Шульгин мысленно отмахивался от этой совершенной глупости, беспокойно ворочался, но взгляд неожиданно натыкался на черные глинистые стены окопа, и перед глазами вставали обгоревшие и смрадно пахнущие останки погибших солдат в черных потеках свернувшейся крови.
Закурил. Привычно спрятал огонек в кулак. Здесь даже по крохотному сигаретному огоньку могла прийти в гости снайперская пуля. Запрокинул голову в небо.

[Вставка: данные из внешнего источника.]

import Summits.HubbardSuperconductivity.HubbardSuperconductivity.Theorems.AnisotropyChordTransferFibre3FinX3Eval

/-!
# Route `AnisotropyChord` / H0 rotor rung: FIN per-`L` GM₃ (X5), `L = 30` — rows `N₁` / D / side-condition cell facts, part `p17`

Kernel facts (`decide +kernel`) for cert cells 54, 55 of the per-`L` grid of `L = 30`: `xbnCellAny2` (row `N₁` on XB2 point wedges recomputed in the kernel, exporting the literal brackets `nt ⊇ T⁺ − 3λ₂` and `tb ⊇ T⁺·D`), `xdCellAnyN0` (row D, reads `nt`), `sdCellAnyZN` (side condition, reads `nt`); evaluators `…FinX3Eval` / `…FinX5Eval`; constants from the compiled design probe (x3probe/x3plan, margins c ×0.985, b ×1.03, aD ×1.03); assembled in `…FinX5GM3Thirty`.
Prover seat `hubbard-h0-rotor-p3` g8; helper for piece A = stmt-HubbardSuperconductivity-23918 of rung 19089 (`--supports`, helper class).
WHAT THIS IS NOT: nothing here proves superconductivity in the Hubbard model (rotor TARGET as worded stays FALSE, g15 verdict); kernel facts for the FIN certificate of ONE conditional reduction.  Tree imports only; zero data; standard axioms.
-/

set_option linter.dupNamespace false
set_option autoImplicit false

namespace Summit.HubbardSuperconductivity.HubbardSuperconductivity.Theorems.AnisotropyChord.Transfer.Fibre3

namespace FinXD

open FinXB FinCell Hole2

set_option maxHeartbeats 4000000 in
/-- row `N₁` of cell 54 of `L = 30` (`c = 61/100`), exporting `nt`, `tb`. [folklore] -/
theorem xn30_54 : xbnCellAny2 30 (49/50 : ℚ) 219786269336354 225280926069763 (61/100 : ℚ) ((-1774403172502 : ℤ), (2098281618340 : ℤ)) ((657580380429773 : ℤ), (677945084234416 : ℤ)) = true := by decide +kernel

set_option maxHeartbeats 4000000 in
/-- row D of cell 54 of `L = 30` (`aD = 21/250`). [folklore] -/
theorem xd30_54 : xdCellAnyN0 30 (49/50 : ℚ) 219786269336354 225280926069763 (21/250 : ℚ) ((-1774403172502 : ℤ), (2098281618340 : ℤ)) = true := by decide +kernel

set_option maxHeartbeats 4000000 in
/-- side condition of cell 54 of `L = 30` (`c, b = 58/100, aD`). [folklore] -/
theorem sd30_54 : sdCellAnyZN 30 (49/50 : ℚ) 100 219786269336354 225280926069763 ((61/100 : ℚ), (58 : ℕ), (21/250 : ℚ)) ((-1774403172502 : ℤ), (2098281618340 : ℤ)) = true := by decide +kernel

set_option maxHeartbeats 4000000 in
/-- row `N₁` of cell 55 of `L = 30` (`c = 61/100`), exporting `nt`, `tb`. [folklore] -/
theorem xn30_55 : xbnCellAny2 30 (49/50 : ℚ) 225280926069763 230912949221508 (61/100 : ℚ) ((-1754723398663 : ℤ), (2107125829196 : ℤ)) ((674083929793669 : ℤ), (694850098510677 : ℤ)) = true := by decide +kernel

set_option maxHeartbeats 4000000 in
/-- row D of cell 55 of `L = 30` (`aD = 21/250`). [folklore] -/
theorem xd30_55 : xdCellAnyN0 30 (49/50 : ℚ) 225280926069763 230912949221508 (21/250 : ℚ) ((-1754723398663 : ℤ), (2107125829196 : ℤ)) = true := by decide +kernel

set_option maxHeartbeats 4000000 in
/-- side condition of cell 55 of `L = 30` (`c, b = 58/100, aD`). [folklore] -/
theorem sd30_55 : sdCellAnyZN 30 (49/50 : ℚ) 100 225280926069763 230912949221508 ((61/100 : ℚ), (58 : ℕ), (21/250 : ℚ)) ((-1754723398663 : ℤ), (2107125829196 : ℤ)) = true := by decide +kernel

end FinXD

end Summit.HubbardSuperconductivity.HubbardSuperconductivity.Theorems.AnisotropyChord.Transfer.Fibre3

Со стороны полка из далекой непроглядной темноты послышался тяжелый гул. Андрей угадал залп полковых гаубиц. Дыхание бога войны. Не спали артиллеристы. Начали обстрел соседних вершин. Сооружали вокруг полкового десанта огневой заслон. Если где-то рядом бродили духи враждебными ночными привидениями, то для них сейчас выпадет осколочный дождь.
Действительно, над соседними скалами повис первый прицельный осветительный снаряд. Желтый негаснущий шар. И через некоторое время на эти скалы посыпались снаряды. Протяжное эхо взрывов понеслось над вершинами. Ветер пахнул горьким дымом.